A native of Shaunavon, Saskatchewan,
Canada, Whyte received his bachelor’s degree in engineering physics
in 1986 from the University of Saskatchewan in Saskatoon. Studying at
Canada’s national fusion research facility, the Tokamak de Varennes
in Montreal, he earned a PhD in applied physics from the University
of Québec in 1992.
There he developed a system
that used high-powered lasers to create atomic beams that researchers
could inject into a tokamak plasma. The beams help them nonintrusively
track how particles (micro-sized bits of “dirt” the plasma
sloughs off the containment vessel’s inner wall) are transported
within the reactor. This dirt “poisons” the plasma and eventually
destroys potential fusion reactions.
Similarly, as a postdoctoral
fellow and later a research scientist at the University of California-San
Diego, Whyte spent the bulk of his time at the DIII-D National Fusion
Facility developing atomic-physics and measurement techniques to explain
what occurs in the plasma.
He also studied what to do
if the tokamak, or “magnetic bottle,” develops a leak. When
that occurs, the plasma escapes within a thousandth of a second and
pours massive amounts of heat and energy into what it contacts on the
way. “The idea is not to stop the disruption, but we trigger what
is essentially a safe shutdown of the plasma to minimize damage to the
components inside the reactor,” he says.
His solution was to develop
a system to inject a large gas “slug,” or jet, into the
plasma. “We try to take all the energy in the plasma and convert
it into light, and dissipate the energy by light,” he explains.
“Light is the best way because it doesn’t damage materials
as much and it more or less goes everywhere, so it kind of spreads the
pain.” The technique proved successful and Whyte recently reported
the results internationally.
In his research, both plasmas
and the materials they interact with carry equal weight. He joined the
DiMES (Diverter Material Evaluation Studies) project on the DIII-D tokamak
in 1995 and became its experimental coordinator. The project focused
mainly on testing materials for the containment vessel’s inner
wall in a realistic fusion environment. “Typically this is a very
thin layer of a few millimeters or more which basically is the contact
between the plasma and the rest of the world,” he says.

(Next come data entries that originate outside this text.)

/-- Entries of the pure permanent matrix `P(a, a∘z)`: off the diagonal
`per(a; e_b; a∘z; e_l) · a_b a_l = (Π a)(σ(z) - z_b - z_l)`, and `0` on the diagonal. [folklore] -/
theorem per_single_had (a z : Fin 4 → K) (b l : Fin 4) :
    (Matrix.of ![a, Pi.single b (1 : K), (fun k => a k * z k), Pi.single l 1]).permanent * (a b * a l) =
      if b = l then 0 else (a 0 * a 1 * a 2 * a 3) * ((z 0 + z 1 + z 2 + z 3) - z b - z l) := by
  fin_cases b <;> fin_cases l <;> simp [permanent_of_rows] <;> ring

/-- Division form of `per_single_had` (all `a_k ≠ 0`). [folklore] -/
theorem per_single_had_div (a z : Fin 4 → K) (ha : ∀ k, a k ≠ 0) (b l : Fin 4) :
    (Matrix.of ![a, Pi.single b (1 : K), (fun k => a k * z k), Pi.single l 1]).permanent =
      (if b = l then 0 else (a 0 * a 1 * a 2 * a 3) * ((z 0 + z 1 + z 2 + z 3) - z b - z l)) /
        (a b * a l) := by
  rw [eq_div_iff (mul_ne_zero (ha b) (ha l))]
  exact per_single_had a z b l

/-- Entries of the mixed permanent matrix `P(x, a∘z)`. [folklore] -/
theorem per_single_mixed (x a z : Fin 4 → K) (b l : Fin 4) :
    (Matrix.of ![x, Pi.single b (1 : K), (fun k => a k * z k), Pi.single l 1]).permanent =
      if b = l then 0 else
        ∑ p, ∑ q, if p ≠ b ∧ p ≠ l ∧ q ≠ b ∧ q ≠ l ∧ p < q
          then x p * (a q * z q) + x q * (a p * z p) else 0 := by
  fin_cases b <;> fin_cases l <;> simp [permanent_of_rows, Fin.sum_univ_four]

/-! ### Numeric facts for the universal Σ₀ pair `z₀ = (1,2,-1,-2)`, `z₁ = (3,-1,-1,-1)` -/

/-- `U = J - 2I` squares to `4`. [folklore] -/
theorem numU_sq : (Matrix.of ![![-1, 1, 1, 1], ![1, -1, 1, 1], ![1, 1, -1, 1], ![1, 1, 1, -1]] : Matrix (Fin 4) (Fin 4) K) * (Matrix.of ![![-1, 1, 1, 1], ![1, -1, 1, 1], ![1, 1, -1, 1], ![1, 1, 1, -1]] : Matrix (Fin 4) (Fin 4) K) = (4 : K) • (1 : Matrix (Fin 4) (Fin 4) K) := by
  ext i j; fin_cases i <;> fin_cases j <;> simp [Matrix.mul_apply, Fin.sum_univ_four] <;> norm_num

/-- `(U D_{z₀}⁻¹ U) · 𝐇(z₀) = 8`. [folklore] -/
theorem numW_H0 : (Matrix.of ![![0, -3, 0, -1], ![-3, 0, 1, 0], ![0, 1, 0, 3], ![-1, 0, 3, 0]] : Matrix (Fin 4) (Fin 4) K) * (Matrix.of ![![0, -3, 0, 1], ![-3, 0, -1, 0], ![0, -1, 0, 3], ![1, 0, 3, 0]] : Matrix (Fin 4) (Fin 4) K) = (8 : K) • (1 : Matrix (Fin 4) (Fin 4) K) := by
  ext i j; fin_cases i <;> fin_cases j <;> simp [Matrix.mul_apply, Fin.sum_univ_four] <;> norm_num
omit [FiniteDimensional ℝ E] in
/-- `R∂*∂Q*δ_{y′}v` vanishes at every site whose box is at label distance `≥ 2` from `y′` (`R` range `0`, `∂*∂` range `1`).
[cite: DybalskiStottmeisterTanimoto2024, §4.4 Lemma (Green-function-Neumann) (second display)] -/
theorem RAQstar_single_eq_zero (hL : 0 < L) {y' : CSite n₁} (v : E) {z : Site L n₁} (hz : 2 ≤ cDist (blk z) y') :
    Rop L (Aop (Qstar L (Pi.single y' v : CSite n₁ → E))) z = 0 := by
  have hRA : HasRange (⇑(Rop L : (Site L n₁ → E) →ₗ[ℝ] _) ∘ ⇑(Aop : (Site L n₁ → E) →ₗ[ℝ] _)) 1 := by
    have h := (hasRange_Rop (L := L) (n₁ := n₁) (E := E)).comp (hasRange_Aop (L := L) (n₁ := n₁) (E := E) hL)
    exact h.mono (by norm_num)
  have e := hRA.apply_eq_apply_trunc (Qstar L (Pi.single y' v)) z
  change Rop L (Aop (Qstar L (Pi.single y' v))) z = Rop L (Aop (trunc (ball z 1) (Qstar L (Pi.single y' v)))) z at e
  have h0 : trunc (ball z 1) (Qstar L (Pi.single y' v : CSite n₁ → E)) = 0 := by
    funext ζ
    rw [Pi.zero_apply]
    by_cases hζ : ζ ∈ ball z 1
    · rw [trunc_apply_of_mem _ hζ]
      apply Qstar_single_apply_eq_zero
      intro hblk
      have h1 : blkDist z ζ ≤ 1 := mem_ball.mp hζ
      rw [blkDist_eq, hblk] at h1
      omega
    · exact trunc_apply_of_not_mem _ hζ
  rw [e, h0, map_zero, map_zero, Pi.zero_apply]

omit [FiniteDimensional ℝ E] in
/-- `‖R∂*∂Q*δ_{y′}v‖_{2;Ω} ≤ 48L‖v‖` (support in `≤ 9` boxes, sup norm `≤ 16‖v‖`). [cite: DybalskiStottmeisterTanimoto2024, §4.4 Lemma (Green-function-Neumann)] -/
theorem sqrt_ipS_RAQstar_single_le (hL : 0 < L) (y' : CSite n₁) (v : E) :
    Real.sqrt (ipS (Rop L (Aop (Qstar L (Pi.single y' v : CSite n₁ → E))))
      (Rop L (Aop (Qstar L (Pi.single y' v : CSite n₁ → E))))) ≤ 48 * L * ‖v‖ := by
  set g : Site L n₁ → E := Rop L (Aop (Qstar L (Pi.single y' v : CSite n₁ → E))) with hg
  have hsup : ‖g‖ ≤ 16 * ‖v‖ :=
    calc ‖g‖ ≤ 2 * ‖(Aop (Qstar L (Pi.single y' v : CSite n₁ → E)) : Site L n₁ → E)‖ := norm_Rop_le hL _
      _ ≤ 2 * (8 * ‖Qstar L (Pi.single y' v : CSite n₁ → E)‖) := by gcongr; exact norm_Aop_le _
      _ ≤ 2 * (8 * ‖v‖) := by gcongr; exact norm_Qstar_single_le y' v
      _ = 16 * ‖v‖ := by ring
  have hvan : ∀ z, z ∉ ball (corner hL y') 1 → g z = 0 := by
    intro z hz
    apply RAQstar_single_eq_zero hL v
    rw [mem_ball, blkDist_eq, blk_corner, cDist_comm] at hz
    omega
  have h1 : ipS g g ≤ (9 * (L : ℝ) ^ 2) * (16 * ‖v‖) ^ 2 :=
    calc ipS g g ≤ (ball (corner hL y') 1).card * ‖g‖ ^ 2 := ipS_le_card_mul_of_vanish_off _ hvan
      _ ≤ (9 * (L : ℝ) ^ 2) * (16 * ‖v‖) ^ 2 := by
          refine mul_le_mul ?_ (pow_le_pow_left₀ (norm_nonneg _) hsup 2) (sq_nonneg _) (by positivity)
          have := card_ball_le (corner hL y') 1
          calc ((ball (corner hL y') 1).card : ℝ) ≤ ((L ^ 2 * (2 * 1 + 1) ^ 2 : ℕ) : ℝ) := by exact_mod_cast this
            _ = 9 * (L : ℝ) ^ 2 := by push_cast; ring
  have h2 : (9 * (L : ℝ) ^ 2) * (16 * ‖v‖) ^ 2 = (48 * L * ‖v‖) ^ 2 := by ring
  rw [h2] at h1
  exact Real.sqrt_le_sqrt h1 |>.trans (le_of_eq (Real.sqrt_sq (by positivity)))

/-- Decay of `w = K⁻¹R∂*∂Q*δ_{y′}v`: `‖w(ζ)‖ ≤ 384L⁵·θ_L^{|y_ζ − y′|_∞ − 1}·‖v‖`.
[cite: DybalskiStottmeisterTanimoto2024, §4.4 Lemma (Green-function-Neumann) (second display)] -/
theorem norm_Kinv_RAQstar_single_le (hL : 0 < L) (y' : CSite n₁) (v : E) (ζ : Site L n₁) :
    ‖Kinv hL (Rop L (Aop (Qstar L (Pi.single y' v : CSite n₁ → E)))) ζ‖ ≤
      384 * (L : ℝ) ^ 5 * decayRate L ^ (cDist (blk ζ) y' - 1) * ‖v‖ := by
  set g : Site L n₁ → E := Rop L (Aop (Qstar L (Pi.single y' v : CSite n₁ → E))) with hg
  have h := norm_apply_le_of_vanish_near (M := Kop L) (by positivity) (sigma_sq_le hL) (ipS_Kop_ge hL)
    (ipS_Kop_Kop_le hL) (hasRange_Kop hL) (u := Kinv hL g) (Kop_Kinv hL g) (x := ζ)
    (D := cDist (blk ζ) y' - 1) (k₀ := cDist (blk ζ) y' - 1)
    (fun z hz => by
      apply RAQstar_single_eq_zero hL v
      have ht := cDist_triangle (blk ζ) (blk z) y'
      rw [← blkDist_eq] at ht
      omega)
    (fun k hk => by rw [mul_one]; exact hk)
  rw [inv_inv] at h
  refine h.trans ?_
  rw [← decayRate]
  have hθ := pow_nonneg (decayRate_nonneg L) (cDist (blk ζ) y' - 1)
  calc 8 * (L : ℝ) ^ 4 * decayRate L ^ (cDist (blk ζ) y' - 1) * Real.sqrt (ipS g g)
      ≤ 8 * (L : ℝ) ^ 4 * decayRate L ^ (cDist (blk ζ) y' - 1) * (48 * L * ‖v‖) :=
        mul_le_mul_of_nonneg_left (sqrt_ipS_RAQstar_single_le hL y' v) (by positivity)
    _ = 384 * (L : ℝ) ^ 5 * decayRate L ^ (cDist (blk ζ) y' - 1) * ‖v‖ := by ring

/-- **Decay of the kernel of `(QΓQ*)⁻¹` in the label distance**: `‖((QΓQ*)⁻¹δ_{y′}v)(y)‖ ≤ (9 + 3072L⁵)·θ_L^{|y−y′|_∞ − 2}·‖v‖`,
uniformly in `n₁` (natural-number exponent `|y−y′|_∞ − 2`, truncated at `0`). [cite: DybalskiStottmeisterTanimoto2024, §4.4 Lemma (Green-function-Neumann) (second display)] -/
theorem norm_QGammaQstar_symm_single_le (hL : 0 < L) (y y' : CSite n₁) (v : E) :
    ‖(QGammaQstar hL).symm (Pi.single y' v : CSite n₁ → E) y‖ ≤
      (9 + 3072 * (L : ℝ) ^ 5) * decayRate L ^ (cDist y y' - 2) * ‖v‖ := by
  set δ : CSite n₁ → E := Pi.single y' v with hδ
  set w : Site L n₁ → E := Kinv hL (Rop L (Aop (Qstar L δ))) with hw
  set q : Site L n₁ → E := Qstar L δ - w with hq
  have hθ0 := decayRate_nonneg L
  have hθ1 := decayRate_le_one L
  have hθd : 0 ≤ decayRate L ^ (cDist y y' - 2) := pow_nonneg hθ0 _
  rw [QGammaQstar_symm_eq hL δ, ← hw, ← hq, Pi.add_apply]
  -- the `δ` term
  have hδy : ‖δ y‖ ≤ decayRate L ^ (cDist y y' - 2) * ‖v‖ := by
    rw [hδ, Pi.single_apply]
    split_ifs with hy
    · have : cDist y y' - 2 = 0 := by rw [hy, cDist_self]
      rw [this, pow_zero, one_mul]
    · rw [norm_zero]; positivity
  -- the local bound on `q` over the ball `B(corner y, 1)`
  have hm : ∀ ζ, blkDist (corner hL y) ζ ≤ 1 →
      ‖q ζ‖ ≤ (1 + 384 * (L : ℝ) ^ 5) * (decayRate L ^ (cDist y y' - 2) * ‖v‖) := by
    intro ζ hζ
    rw [blkDist_eq, blk_corner] at hζ
    have ht := cDist_triangle y (blk ζ) y'
    -- `Q*δ` at `ζ`
    have h1 : ‖Qstar L δ ζ‖ ≤ decayRate L ^ (cDist y y' - 2) * ‖v‖ := by
      by_cases hb : blk ζ = y'
      · rw [hb] at hζ
        have : cDist y y' - 2 = 0 := by omega
        rw [this, pow_zero, one_mul, Qstar_apply, hδ, Pi.single_apply, if_pos hb]
      · rw [hδ, Qstar_single_apply_eq_zero hb, norm_zero]; positivity
    -- `w` at `ζ`
    have h2 : ‖w ζ‖ ≤ 384 * (L : ℝ) ^ 5 * (decayRate L ^ (cDist y y' - 2) * ‖v‖) := by
      have h := norm_Kinv_RAQstar_single_le hL y' v ζ
      rw [← hδ, ← hw] at h
      refine h.trans ?_
      rw [mul_assoc]
      refine mul_le_mul_of_nonneg_left (mul_le_mul_of_nonneg_right ?_ (norm_nonneg v)) (by positivity)
      exact pow_le_pow_of_le_one hθ0 hθ1 (by omega)
    calc ‖q ζ‖ = ‖Qstar L δ ζ - w ζ‖ := by rw [hq, Pi.sub_apply]
      _ ≤ ‖Qstar L δ ζ‖ + ‖w ζ‖ := norm_sub_le _ _
      _ ≤ decayRate L ^ (cDist y y' - 2) * ‖v‖ + 384 * (L : ℝ) ^ 5 * (decayRate L ^ (cDist y y' - 2) * ‖v‖) :=
          add_le_add h1 h2
      _ = (1 + 384 * (L : ℝ) ^ 5) * (decayRate L ^ (cDist y y' - 2) * ‖v‖) := by ring
  -- the `Q∂*∂q` term, through `P∂*∂` (range `1`) at the corner of `B(y)`
  have hPA : HasRange (⇑(Pop L : (Site L n₁ → E) →ₗ[ℝ] _) ∘ ⇑(Aop : (Site L n₁ → E) →ₗ[ℝ] _)) 1 := by
    have h := (hasRange_Pop (L := L) (n₁ := n₁) (E := E)).comp (hasRange_Aop (L := L) (n₁ := n₁) (E := E) hL)
    exact h.mono (by norm_num)
  have hQA : ‖Q L (Aop q) y‖ ≤ 8 * ((1 + 384 * (L : ℝ) ^ 5) * (decayRate L ^ (cDist y y' - 2) * ‖v‖)) := by
    rw [Q_eq_Pop_corner hL]
    exact norm_apply_le_of_hasRange hPA (by norm_num)
      (fun q' => (norm_Pop_le hL _).trans (norm_Aop_le q')) q (corner hL y) (by positivity) hm
  calc ‖δ y + Q L (Aop q) y‖ ≤ ‖δ y‖ + ‖Q L (Aop q) y‖ := norm_add_le _ _
    _ ≤ decayRate L ^ (cDist y y' - 2) * ‖v‖ +
        8 * ((1 + 384 * (L : ℝ) ^ 5) * (decayRate L ^ (cDist y y' - 2) * ‖v‖)) := add_le_add hδy hQA
    _ = (9 + 3072 * (L : ℝ) ^ 5) * decayRate L ^ (cDist y y' - 2) * ‖v‖ := by ring

/-- **Lemma (Green-function-Neumann), second display, as printed (exponential form)**: there are `C, C₁ > 0` independent of `n`
with `|(QG(Ω)Q*)⁻¹(y,y′)| ≤ C e^{−C₁|y−y′|}` for all volumes — here `|y−y′|` = the label sup-distance `cDist` and, for a general fibre,
`‖((QΓQ*)⁻¹δ_{y′}v)(y)‖ ≤ Ce^{−C₁|y−y′|}‖v‖`; `C = (9 + 3072L⁵)θ_L⁻²`, `C₁ = −log θ_L`.
[cite: DybalskiStottmeisterTanimoto2024, §4.4 Lemma (Green-function-Neumann) (second display)] -/
theorem green_function_inverse_neumann (hL : 0 < L) :
    ∃ C C₁ : ℝ, 0 < C ∧ 0 < C₁ ∧ ∀ (n₁ : ℕ) (y y' : CSite n₁) (v : E),
      ‖(QGammaQstar hL).symm (Pi.single y' v : CSite n₁ → E) y‖ ≤ C * Real.exp (-C₁ * cDist y y') * ‖v‖ := by
  have hθ := decayRate_pos hL
  refine ⟨(9 + 3072 * (L : ℝ) ^ 5) * (decayRate L ^ 2)⁻¹, -Real.log (decayRate L), by positivity,
    neg_log_decayRate_pos hL, fun n₁ y y' v => ?_⟩
  rw [← decayRate_pow_eq_exp hL]
  refine (norm_QGammaQstar_symm_single_le hL y y' v).trans ?_
  rw [mul_assoc, mul_assoc, mul_assoc]
  refine mul_le_mul_of_nonneg_left ?_ (by positivity)
  rw [← mul_assoc]
  refine mul_le_mul_of_nonneg_right ?_ (norm_nonneg v)
  -- `θ^{d-2} ≤ θ⁻²·θ^d`
  rw [le_inv_mul_iff₀ (pow_pos hθ 2), ← pow_add]
  exact pow_le_pow_of_le_one (decayRate_nonneg L) (decayRate_le_one L) (by omega)

end Kernels

/-! ## Block distance versus site distance -/

/-- `|x_μ − x′_μ| ≤ L·(blkDist(x,x′) + 1) − 1`: the block distance controls the site sup-distance, so decay in `blkDist` is decay in
`|x − x′|` with rate `C₁/L`. [cite: DybalskiStottmeisterTanimoto2024, §1.1 (B₁(y), y_x); §4.4 Lemma (Green-function-Neumann) («`|x − x′|`»)] -/
theorem dist_le_of_blkDist (hL : 0 < L) (x x' : Site L n₁) (μ : Fin 2) :
    (x μ : ℕ).dist (x' μ) + 1 ≤ L * (blkDist x x' + 1) := by
  have h := dist_le_cDist (blk x) (blk x') μ
  rw [← blkDist_eq, blk_apply, blk_apply] at h
  have hx := Nat.div_add_mod (x μ : ℕ) L
  have hx' := Nat.div_add_mod (x' μ : ℕ) L
  have hr := Nat.mod_lt (x μ : ℕ) hL
  have hr' := Nat.mod_lt (x' μ : ℕ) hL
  generalize (x μ : ℕ) / L = a at hx h
  generalize (x' μ : ℕ) / L = a' at hx' h
  generalize (x μ : ℕ) % L = r at hx hr
  generalize (x' μ : ℕ) % L = r' at hx' hr'
  have h1 : L * a ≤ L * a' + L * blkDist x x' := by
    rw [← mul_add]; apply Nat.mul_le_mul_left; unfold Nat.dist at h; omega
  have h2 : L * a' ≤ L * a + L * blkDist x x' := by
    rw [← mul_add]; apply Nat.mul_le_mul_left; unfold Nat.dist at h; omega
  rw [mul_add, mul_one]
  generalize L * a = P at hx h1 h2
  generalize L * a' = P' at hx' h1 h2
  generalize L * blkDist x x' = Q at h1 h2 ⊢
  unfold Nat.dist
  omega

/-- The site sup-distance `|x − x′|_∞` (`cDist` read on `Ω = CSite (L·n₁)`) is at most `L·(blkDist(x,x′) + 1) − 1`.
[cite: DybalskiStottmeisterTanimoto2024, §1.1 (B₁(y)); §4.4 Lemma (Green-function-Neumann) («`|x − x′|`»)] -/
theorem siteDist_succ_le (hL : 0 < L) (x x' : Site L n₁) :
    cDist (n₁ := L * n₁) x x' + 1 ≤ L * (blkDist x x' + 1) := by
  have h1 : 1 ≤ L * (blkDist x x' + 1) := le_trans hL (Nat.le_mul_of_pos_right L (Nat.succ_pos _))
  suffices h : cDist (n₁ := L * n₁) x x' ≤ L * (blkDist x x' + 1) - 1 by omega
  exact cDist_le_iff.mpr fun μ => by have := dist_le_of_blkDist hL x x' μ; omega

section SiteForm

variable {E : Type*} [NormedAddCommGroup E] [InnerProductSpace ℝ E] [FiniteDimensional ℝ E]

/-- **Lemma (Green-function-Neumann), first display, in the site distance**: `‖(Γδ_{x′}v)(x)‖ ≤ C e^{−C₁|x−x′|_∞}‖v‖` with
`C, C₁ > 0` independent of `n` (`C₁` here `∼ 1/L`; Remark 4.2's `L`-independence of `C₁` is not claimed).
[cite: DybalskiStottmeisterTanimoto2024, §4.4 Lemma (Green-function-Neumann) (first display)] -/
theorem green_function_neumann_site (hL : 0 < L) :
    ∃ C C₁ : ℝ, 0 < C ∧ 0 < C₁ ∧ ∀ (n₁ : ℕ) (x x' : Site L n₁) (v : E),
      ‖Gamma hL (Pi.single x' v : Site L n₁ → E) x‖ ≤ C * Real.exp (-C₁ * cDist (n₁ := L * n₁) x x') * ‖v‖ := by
  obtain ⟨C, C₁, hC, hC₁, h⟩ := green_function_neumann (E := E) hL
  have hLr : (0 : ℝ) < L := by exact_mod_cast hL
  refine ⟨C * Real.exp C₁, C₁ / L, by positivity, by positivity, fun n₁ x x' v => ?_⟩
  refine (h n₁ x x' v).trans ?_
  have hsd : (cDist (n₁ := L * n₁) x x' : ℝ) + 1 ≤ L * (blkDist x x' + 1) := by
    exact_mod_cast siteDist_succ_le hL x x'
  have hexp : Real.exp (-C₁ * blkDist x x') ≤ Real.exp C₁ * Real.exp (-(C₁ / L) * cDist (n₁ := L * n₁) x x') := by
    rw [← Real.exp_add]
    apply Real.exp_le_exp.mpr
    -- `−C₁·bd ≤ C₁ − (C₁/L)·sd` ⟸ `sd ≤ L(bd + 1)`
    have h1 : C₁ / L * (cDist (n₁ := L * n₁) x x' : ℝ) ≤ C₁ * (blkDist x x' + 1) := by
      rw [div_mul_eq_mul_div, div_le_iff₀ hLr]
      calc C₁ * (cDist (n₁ := L * n₁) x x' : ℝ) ≤ C₁ * (L * (blkDist x x' + 1)) := by
            refine mul_le_mul_of_nonneg_left ?_ hC₁.le; linarith
        _ = C₁ * ((blkDist x x' : ℝ) + 1) * L := by ring
    linarith
  calc C * Real.exp (-C₁ * blkDist x x') * ‖v‖ ≤ C * (Real.exp C₁ * Real.exp (-(C₁ / L) * cDist (n₁ := L * n₁) x x')) * ‖v‖ := by
        gcongr
    _ = C * Real.exp C₁ * Real.exp (-(C₁ / L) * cDist (n₁ := L * n₁) x x') * ‖v‖ := by ring

end SiteForm

end

end Literature.MathematicalPhysics.QuantumFieldTheory.DybalskiStottmeisterTanimoto2024.DST24KernelDecay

In theory, the layer should
be benign to the plasma, he says. In addition, it should extract heat
from the reactor efficiently. Given that the tokamak fuels deuterium
and tritium are forms of hydrogen, which is extremely chemically reactive,
there are few compatible materials that are mechanically feasible and
also can handle heat.
Among his group’s DiMES
discoveries were a plasma cooling method that stopped the quick erosion
of the reactor’s diverter plates, which remove power, heat and
ash from the system. In addition, the researchers conducted the first
careful physics studies of why tritium was becoming trapped in the containment
vessel’s inner wall.
It’s an ongoing question,
and one that Whyte hopes to answer at UW-Madison. In addition, he eagerly
anticipated working with students. “I’m very motivated to
attract and help train the next generation of people who will work on
this … because the problems are not going to be solved anytime
soon,” he says.
With his wife, Sandy, and daughters
Camille, 5, and Malindi, 2, he recently purchased a house here. And
after two hours daily on the road in San Diego, Whyte also is thankful
for his new “commute”: an eight-minute walk to work.